Exercise details: Take the lines below beginning at the line that has "(∀ (F : T4Family), (∃" and stopping after the line that has "ρ F ≤ (C F).B₃", and print them exactly as they are, with no other lines.

(Data entries)
[Start of section]

import Summits.QuantumFields.YangMills.Theorems.BalabanUVNodesN16N05UniformPAWB16RowsOfReg910Slot

/-!
# Route «BalabanUVNodes», crux K3⁸ `SpineGivenEndpointR13SepCoPHV` (stmt-QuantumFields-27366), node N16 = NE3 — THE TOP KNIT ON THE N16 ∕ N27 SEAM AT node00's RE-KEYED DICTIONARY:
# THE K3⁸ BILLS' ELEVEN N16 BINDER TEXTS (module 54A's rows, `N = 2`) PRODUCED FROM NODE N05's Σ-OBJECT read AT `stage3OfFamily F` (FLAG №14 T1: 𝔸 = M₂(ℂ); the θ of the K1⁹ face
# of record) + node N07's slot key — module 59g transported along `stage3OfFamilyMat F 2 = stage3OfFamily F` (`rfl`)

Cell `pub-ymgap`, seat `pub-ymgap-dag-n16-e` (R134 acceleration seat (a), strategy s2 = BY-NAME KNIT at the record; HUMAN RULING D-0062; chair R424 venue), generation 24,
module 59i (ONE THEOREM, 0 `def`, 0 `sorry`, standard axioms; Theses-free, importable).  `--kind proof --supports stmt-QuantumFields-27366 --as helper` (count-neutral; proves NO
registered stub).  `bears_on: R4∕N16 · edges N05 → N16, N07 → N16 · composite N27`.

WHY (HOME `HANDOFF.md` §g24 t7; FLAG №14 cure road).  Module 59g (p691995) produces the K3⁸ bills' eleven N16 rows from node N05's Σ-object displayed at this seat's matrix-valued
dictionary `stage3OfFamilyMat F 2` (minted while node00's `stage3OfFamily F` had `𝔸 := ℂ`).  node00-def-RR-2's T1 (p694656) re-keyed the record to `𝔸 := Matrix (Fin 2) (Fin 2) ℂ`
with this seat's instance term, so `stage3OfFamilyMat F 2 = stage3OfFamily F` by `rfl` (module 58 v1.2).  THIS MODULE is module 59g with `hN05` displayed AT `stage3OfFamily F` — the θ
at which the K1⁹ face of record (dag-n24-c's junction files and their №14 T0(β) editions) displays node N05 ∕ N06 — so ONE N05 object serves the K1⁹ junction and the K3⁸ bills' N16 rows
BY NAME; proof = module 59g applied to the displayed hypothesis (definitional transport).  A K3⁸ composer holding node N05's object at `stage3OfFamily F` (node N06's per-period
binders there, through p681888 with node00's `finiteDimensional_𝔸_stage3OfFamily` for its instance argument) and the slot key does ONE `obtain` here.

WHAT IS PROVED ([folklore] composition BY NAME; no estimate).  ★★ `exists_letters_awb16Rows_of_n05UniformP_familyDict_reg910Slot`.

HONEST FRAMING.  Composition BY NAME; no estimate.  `hN05` (node N05's Σ-object — [Balaban1985RegularSpaces] Thm 4 ∕ Prop 3 BODIES, one threshold pair, every print-class
periodic member of every period) and the slot key (node N07 — [Balaban1985Variational] Thm 1 (9)–(10)) are DISPLAYED hypotheses asserted for no family; node N05's p681888 inhabits
`hN05 F` GIVEN node N06's binders at `stage3OfFamilyMat F 2` (N06 content, NOT discharged; the tree's N06 object layer of record sits at `stage3OfFamily F`, `𝔸 = ℂ`); no stub of
K3⁸ v7 closed or claimed; N16 ∕ N05 ∕ N06 ∕ N07 ∕ N27 NOT discharged; counts UNMOVED (typed 28∕28 · discharged 8∕27 · A 8∕28).  One finite four-torus at fixed `ε`, Bałaban AS
PRINTED — NOT ℝ⁴, NOT infinite volume, NOT OS, NOT a mass gap; the YM mass gap (Clay) is NOT proved by any of this — R4 closes the conditional finite-𝕋⁴ rung `BalabanLadder.UV` only.
References: [Balaban1985Variational] T. Bałaban, CMP **102** (1985) 277–309, Thm 1 p. 279; [Balaban1985RegularSpaces] T. Bałaban, CMP **99** (1985) 75–102, pp. 87–88.
-/

set_option autoImplicit false

namespace Summit.QuantumFields.YangMills.BalabanUVNodes.N16N05UniformPFamilyDictAWB16RowsOfReg910Slot

open scoped BigOperators Matrix Matrix.Norms.L2Operator
open NormedSpace

open Literature.MathematicalPhysics.QuantumFieldTheory.Balaban1983to89
open Literature.MathematicalPhysics.QuantumFieldTheory.Balaban1983to89.T4Continuum (T4Family ULoop)
open B7Prop1Explicit B7Prop2Explicit MatrixLog UnitaryModel
open T4AveragingDeficitWall hiding Site Plane Plaq Bond
open B8LeafModelZdHP2Per (zdGF3HP₂Per)
open Node00 (Stage13HParams IdxB8SubDPerκ NE3Objects₁₁ NE3Letters₁₁ ne3ConstLayerOfRecord₁₁ ne3NperOfRecord₁₁ ne3DomOfRecord₁₁ MatA stage3OfFamily)
open Summit.QuantumFields.BalabanUV.T4Continuum
open MinimalActionSandwich (IsMinimiser admissible)
open Summit.QuantumFields.YangMills.BalabanUVNodes.N16HolderDefs (N16HolderAt)
open Summit.QuantumFields.YangMills.BalabanUVNodes.N16PinnedLayer13CoPH (N16PinnedLoose N16LettersEnd N16HolderAtReading)
open Summit.QuantumFields.YangMills.BalabanUVNodes.N16N05UniformPAWB16RowsOfReg910Slot (exists_letters_awb16Rows_of_n05UniformP_reg910Slot)
open YMDAG.N14.TopBorn (ne1OfRecord)
open MinimalActionRate (sfClass)
open MinimalActionRefine (gradConst)
open NE3.LeafIndexSockets (LeafH3sup)
open YMDAG.UVSplit (ne3OfRecord₁₁ RateReading₁₃CoPH)

noncomputable section
variable {β : ℝ}

/-- **★★ THE ADAPTER FED FROM NODE N05's Σ-OBJECT — MWBNⱽ ∕ AWB16ⱽ's ELEVEN N16 BINDER TEXTS FROM `hN05` (node N05's p681888 conclusion text AT node00's RE-KEYED DICTIONARY OF THE FAMILY `stage3OfFamily F`, 𝔸 = M₂(ℂ) since FLAG №14 T1 p694656 — the θ of the K1⁹ face of record) + THE SLOT KEY** (module 59g transported along `stage3OfFamilyMat F 2 = stage3OfFamily F`, `rfl`).  From node N16's chain-entry object `hE` at exponent `β ∈ [0, 1]` and node N07's slot key
(`G hGm hG C hR`, module 53's binders at `N = 2`): letters `ℓ₃ g B c' ρ c` with `hend`, `hmatch`, the floor, `hradii`, `hclass`, the family-level `h16`, `hloose`, `hρε`,
`hρb`, `hc` (p646044's binder texts VERBATIM) and the junction range rows.  Module 53 §2 re-lettered (`g := gradConst 4 ∘ c'`, `ρ := B₃·(ε∕B)`, `c := 16937·ρ`); `h16`
through module 43's face at a reading minted pinned loose at `(ℓ₃, B)`. [cite: Balaban1985Variational, Thm 1 (9)–(10) p.279] [folklore] -/
theorem exists_letters_awb16Rows_of_n05UniformP_familyDict_reg910Slot (hβ0 : 0 ≤ β) (hβ1 : β ≤ 1)
    (hN05 : ∀ F : T4Family, letI : CStarAlgebra (Matrix (Fin 2) (Fin 2) ℂ) := B10Eq29TubeLine.cstarAlgebraMatrix 2
      ∃ (Mκ Rκ : ℕ) (len : B7Prop1Explicit.Site 4 → ℝ), (∀ v : B7Prop1Explicit.Site 4, 0 < len v → 1 ≤ len v) ∧ (∀ μ : Fin 4, len (B7Prop1Explicit.e μ) = 1) ∧
      ∃ (inp : B8.B9Inputs) (B₀β B₈ c₄ c₃ : ℝ), inp.B₀ ≤ B₈ ∧ 0 < c₄ ∧ 0 < c₃ ∧
        ∀ (ν : {k : ℕ // 1 ≤ k}) (a : IdxB8SubDPerκ (stage3OfFamily F) (ne3NperOfRecord₁₁ F 0 0 * F.L ^ ν.1) Mκ Rκ),
          B8.Thm4Body c₄ (5 * ((4 : ℕ) : ℝ) * F.L * B₈)
            (fun _ : Unit => (zdGF3HP₂Per (Matrix (Fin 2) (Fin 2) ℂ) F.L β len a.toZdIdx (ne3NperOfRecord₁₁ F 0 0 * F.L ^ ν.1)).toGFData) ∧
          B8.Prop3Body c₃ 4 (F.L : ℝ) (2097152 * (((4 : ℕ) : ℝ) + 1) ^ 2 * (F.L : ℝ) ^ 2) inp B₀β
            (fun _ : Unit => (zdGF3HP₂Per (Matrix (Fin 2) (Fin 2) ℂ) F.L β len a.toZdIdx (ne3NperOfRecord₁₁ F 0 0 * F.L ^ ν.1)).toGFData2))
    {G : T4Family → (B7Prop1Explicit.Site 4 → Fin 4 → (Node00.MatA 2)ˣ) → B7Prop1Explicit.Site 4 → ℕ → ℝ → ℝ → ℝ → Prop}
    (hGm : ∀ F, MinimalActionDictionary.RadiiMono 4 (G F))
    (hG : ∀ (F : T4Family) (U : B7Prop1Explicit.Site 4 → Fin 4 → (Node00.MatA 2)ˣ) (x : B7Prop1Explicit.Site 4) (K : ℕ) (α₀ α₁ α₂ : ℝ), 2 ≤ K → G F U x K α₀ α₁ α₂ →
      ∃ (u : B7Prop1Explicit.Site 4 → (Node00.MatA 2)ˣ) (a : B7Prop1Explicit.Site 4 → Fin 4 → Node00.MatA 2),
        (∀ z, u z ∈ B7Prop2Explicit.unitaryUnits (Node00.MatA 2)) ∧
        (∀ (y : B7Prop1Explicit.Site 4) (τ : Fin 4), B7Prop1Explicit.l1 (y - x) ≤ 2 →
          ((B7Prop1Explicit.gaugeAct u U y τ : (Node00.MatA 2)ˣ) : Node00.MatA 2) = NormedSpace.exp (a y τ)) ∧
        (∀ (y : B7Prop1Explicit.Site 4) (τ : Fin 4), B7Prop1Explicit.l1 (y - x) ≤ 2 → ‖a y τ‖ ≤ α₀) ∧
        (∀ (y : B7Prop1Explicit.Site 4) (τ i : Fin 4), B7Prop1Explicit.l1 (y - x) ≤ 1 → ‖AveragingDeficitLatticeH2Prep.fd i (fun z => a z τ) y‖ ≤ α₁) ∧
        (∀ (τ i l : Fin 4), ‖AveragingDeficitLatticeH2Prep.fd i (AveragingDeficitLatticeH2Prep.fd l (fun z => a z τ)) x‖ ≤ α₂))
    (C : T4Family → B11Thm1.Consts)
    (hR : ∀ (F : T4Family) (k : ℕ) (ε₁ : ℝ), 0 < ε₁ → ε₁ ≤ (C F).a₁ → ∀ (V U : B7Prop1Explicit.Site 4 → Fin 4 → (Node00.MatA 2)ˣ),
      V ∈ sfClass 4 F.L (ne3NperOfRecord₁₁ F 0 0) ε₁ 0 →
      IsMinimiser 4 (sfClass 4 F.L (ne3NperOfRecord₁₁ F 0 0) ((C F).B₃ * ε₁)) F.L (ne3NperOfRecord₁₁ F 0 0) (k + 1) V U →
        ∀ x : B7Prop1Explicit.Site 4, B11.Regularity (MinimalActionDictionary.torusVP 4 F.L (ne3NperOfRecord₁₁ F 0 0) (G F) (k + 1)) (C F).B₃ (C F).B₄ ε₁ U
          (x, F.L ^ (k + 1) - 1 + F.L ^ (k + 1) + 2)) :
    ∃ (ℓ₃ : T4Family → NE3Letters₁₁) (g B c' ρ c : T4Family → ℝ),
      N16LettersEnd 2 g ℓ₃ ∧
      (∀ F : T4Family, 0 < B F ∧ (ℓ₃ F).ε / B F ≤ (ℓ₃ F).b) ∧
      (∀ F : T4Family, (C F).B₃ ≤ B F ∧ (2 : ℝ) ^ 78 * (F.L : ℝ) ^ 12 ≤ B F) ∧
      (∀ F : T4Family, (ℓ₃ F).g = gradConst 4 (c' F) ∧ 0 ≤ c' F ∧ 0 < c' F ∧ (ℓ₃ F).b ≤ c' F ∧
          (2 : ℝ) ^ 91 * (F.L : ℝ) ^ 17 * c' F ≤ 1 ∧ (2 : ℝ) ^ 76 * (F.L : ℝ) ^ 12 * c' F ≤ (ℓ₃ F).ε ∧ (ℓ₃ F).ε / B F ≤ 1 / 4 ∧ 4 * ((ℓ₃ F).ε / B F) ≤ c' F) ∧
      (∀ F : T4Family, 16 * B7Prop2Explicit.C0 4 * (ℓ₃ F).ε ≤ 3 ∧ 1024 * (4 + 1) * (4 + 4) * (F.L : ℝ) ^ 2 * (ℓ₃ F).ε ≤ 1) ∧
      (∀ (F : T4Family), (∃ θ : Stage13HParams F 2, θ.Provisos₁₃CoPH F 2 ∧ (θ.ZhUnity F 2 ∧ θ.SlotsNondegenerate₁₃ F 2) ∧ θ.Admissible F 2) →
          N16HolderAt (ne3OfRecord₁₁ F { ne3ConstLayerOfRecord₁₁ F 2 (ℓ₃ F) with
            dom := {V | V ∈ ne3DomOfRecord₁₁ F 2 0 0 ∧ V ∈ sfClass 4 F.L (ne3NperOfRecord₁₁ F 0 0) ((ℓ₃ F).ε / B F) 0} }) β) ∧
      (∀ F : T4Family, LeafH3sup 4 F.L (ne3NperOfRecord₁₁ F 0 0) (ρ F) (ρ F) (c F)
          ({V | V ∈ ne3DomOfRecord₁₁ F 2 0 0 ∧ V ∈ sfClass 4 F.L (ne3NperOfRecord₁₁ F 0 0) ((ℓ₃ F).ε / B F) 0} : Set (B7Prop1Explicit.Site 4 → Fin 4 → (Node00.MatA 2)ˣ))) ∧
      (∀ F : T4Family, ρ F ≤ (ℓ₃ F).ε) ∧
      (∀ F : T4Family, ρ F ≤ (ℓ₃ F).b) ∧
      (∀ F : T4Family, c F ≤ c' F) ∧
      (∀ F : T4Family, g F = gradConst 4 (c' F) ∧ ρ F = (C F).B₃ * ((ℓ₃ F).ε / B F) ∧ c F = 16937 * ρ F ∧ 0 < ρ F ∧
        ρ F ≤ (C F).B₃ * (C F).a₁ ∧ ρ F ≤ 1 / 28) :=
  exists_letters_awb16Rows_of_n05UniformP_reg910Slot hβ0 hβ1 hN05 hGm hG C hR

end

end Summit.QuantumFields.YangMills.BalabanUVNodes.N16N05UniformPFamilyDictAWB16RowsOfReg910Slot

[End of section]

Output below:
      (∀ (F : T4Family), (∃ θ : Stage13HParams F 2, θ.Provisos₁₃CoPH F 2 ∧ (θ.ZhUnity F 2 ∧ θ.SlotsNondegenerate₁₃ F 2) ∧ θ.Admissible F 2) →
          N16HolderAt (ne3OfRecord₁₁ F { ne3ConstLayerOfRecord₁₁ F 2 (ℓ₃ F) with
            dom := {V | V ∈ ne3DomOfRecord₁₁ F 2 0 0 ∧ V ∈ sfClass 4 F.L (ne3NperOfRecord₁₁ F 0 0) ((ℓ₃ F).ε / B F) 0} }) β) ∧
      (∀ F : T4Family, LeafH3sup 4 F.L (ne3NperOfRecord₁₁ F 0 0) (ρ F) (ρ F) (c F)
          ({V | V ∈ ne3DomOfRecord₁₁ F 2 0 0 ∧ V ∈ sfClass 4 F.L (ne3NperOfRecord₁₁ F 0 0) ((ℓ₃ F).ε / B F) 0} : Set (B7Prop1Explicit.Site 4 → Fin 4 → (Node00.MatA 2)ˣ))) ∧
      (∀ F : T4Family, ρ F ≤ (ℓ₃ F).ε) ∧
      (∀ F : T4Family, ρ F ≤ (ℓ₃ F).b) ∧
      (∀ F : T4Family, c F ≤ c' F) ∧
      (∀ F : T4Family, g F = gradConst 4 (c' F) ∧ ρ F = (C F).B₃ * ((ℓ₃ F).ε / B F) ∧ c F = 16937 * ρ F ∧ 0 < ρ F ∧
        ρ F ≤ (C F).B₃ * (C F).a₁ ∧ ρ F ≤ 1 / 28) :=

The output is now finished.